Monday, February 16, 2015

On randomness

Sar Shalom

There has been much written about Obama's use of the word "random" to describe the attack on the Hyper Cacher supermarket outside Paris, and his spokespersons' defense of that characterization. While asserting that the Hyper Cacher is not a manifestation of Jew-hatred is clearly a major offense, it would be worth taking a look at what the word "random" means before asserting that that is the meaning of the word in this particular instance.

It would be helpful to illustrate the possible meanings with some hypothetical examples. Suppose Hamas were to launch a salvo of rockets going north-northeast from Gaza in a manner that they could land in Qalqiliya as easily as they could land in Petach Tikva. Now suppose Hamas put controls on the guidance systems to make sure that they land in Petach Tikva and not in Qalqiliya. Now suppose that Hamas instead of launching rockets north-northeast from Gaza were to launch mortars at an IDF convoy preparing to invade Gaza. Which if any of those scenarios are "random?" For two of the three, the answer is unambiguous. If Hamas were to be unconcerned whether the rockets landed in Petach Tikva or Qalqiliya, it would be a completely random act and a mortar attack on an invading convoy is clearly not a random act. However, the rocket attack at Petach Tikva sparing Qalqiliya has a random element and a non-random element. I would maintain that the randomness of the indiscriminate attack on Israeli nationals would be more significant than the efforts to spare Qalqiliya. Furthermore, it is this randomness that would contribute to making such an attack a war crime.

Returning to Hyper Cacher, while the attack was discriminating in its target among Frenchmen, it was not discriminating in its target among Jews. An example of a discriminating target among Jews would be an office of the Hebron Fund, a group that promotes activities that the Very Serious People of the world arrogantly say "legitimately" grieves the Arab world. By selecting the non-discriminating target, the attackers introduced some degree of randomness to their act, and that randomness exacerbates their crime.

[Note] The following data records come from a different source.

import Literature.AlgebraicGeometry.Morphisms.FormalModuleTrickyPrep
import Literature.AlgebraicGeometry.Morphisms.FormalModuleCompletionAdditive
import Literature.AlgebraicGeometry.Modules.IsZeroOfAffineCover
import Literature.AlgebraicGeometry.Modules.IsoOfSectionsOnBasis
import Literature.AlgebraicGeometry.Modules.IdealSheafNoetherian
import Literature.RingTheory.AdicTopology.AdicTowerTricky
import HarnessLib

/-!
# The tricky lemma of Grothendieck's existence theorem (Step C and assembly)

The Stacks Project, Tag 088A (Cohomology of Schemes, Lemma 30.27.3), in a single-`e` fibre-product
form adapted to the tree's quotient model of coherent formal modules along `V(a)` on a scheme `X`
proper over a noetherian ring `A` complete for the `a`-adic topology (`a' = a|_X`,
`M^ = (M/aⁿ⁺¹M)_n`):

**Step C** (`exists_coh_iso_of_levelwise_epi`). Let `𝓕` be a formal tower of coherent modules,
`H₁` coherent and `α̃ : 𝓕 ↠ H₁^` a LEVELWISE EPIMORPHISM whose levelwise kernels are killed by
`𝒥ᵈ` for an ideal sheaf `𝒥`. Assume that for all `e ≥ d` the tower `(𝓕_n/𝒥ᵉ𝓕_n)_n` is
algebraizable. Then `𝓕` is algebraizable: for `e ≫ 0`, writing `(𝓕_n/𝒥ᵉ𝓕_n) ≅ G^` and letting
`g : G → H₁/𝒥ᵉH₁` be the algebraization (full faithfulness, GW II Cor. 24.100) of
`G^ ≅ 𝓕/𝒥ᵉ ↠ H₁^/𝒥ᵉ ≅ (H₁/𝒥ᵉH₁)^`, one has **`𝓕 ≅ F^` for the fibre product
`F = G ×_{H₁/𝒥ᵉH₁} H₁ = ker (G ⊞ H₁ → H₁/𝒥ᵉH₁)`**. The comparison map is built from
`𝓕 → (G ⊞ H₁)^`, which lands levelwise in the kernels of `(G ⊞ H₁)^ ↠ (H₁/𝒥ᵉ)^`, descends along
the shift principle (`FormalModuleShift`) and is composed with the completion-vs-kernel
isomorphism (`FormalModuleCompletionKernel`, GW II Cor. 24.90); it is surjective on affine
sections by a diagram chase and injective for `e`, shift `≫ 0` by the double Artin–Rees bound of
`RingTheory/AdicTopology/AdicTowerTricky` applied to the finite `𝒪(V)^`-modules `lim 𝓕_n(V)` over
a finite affine cover.

**Assembly** (`exists_coh_iso_of_torsion_kernel_cokernel`, the tricky lemma): if
`α : 𝓕 → H^` has levelwise kernels AND cokernels killed by `𝒥ᵈ`, `𝓕`, `H` are killed by an ideal
sheaf `𝒦`, and every formal tower of coherent modules killed by `𝒦 + 𝒥ᵉ` (`e ≥ d`) is
algebraizable, then `𝓕` is algebraizable — Steps A and B of `FormalModuleTrickyPrep` reduce to
Step C.

Everything is proved; no named facts.

## References

* The Stacks Project, Tag 088A (Lemma 30.27.3), Tags 087W, 087X, 00IN. [StacksProject]
* U. Görtz, T. Wedhorn, *Algebraic Geometry II: Cohomology of Schemes*, Springer Spektrum (2023),
  Cor. 24.90, Prop. 24.91, Rem. 24.92, Cor. 24.100 (pp. 565–569). [GortzWedhorn2023]
-/

noncomputable section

The above description only states a possible meaning for Obama's use of the word "random." From just the speech in which he used that term, one could not tell whether the meaning was that the attackers intended to kill Jews and didn't care anything else about the victims or that they attacked a random supermarket that happened to be kosher. Obama does have a record of being blasé about Islamic radicalism, a record that would induce people to leap at the second meaning. However, before the speech in which he described the act as "random," he did describe it as anti-semitic, which would mean either he was retracting his initial statement or he intended the first meaning. If that was his intent, it was not the first time he made this type of gaffe.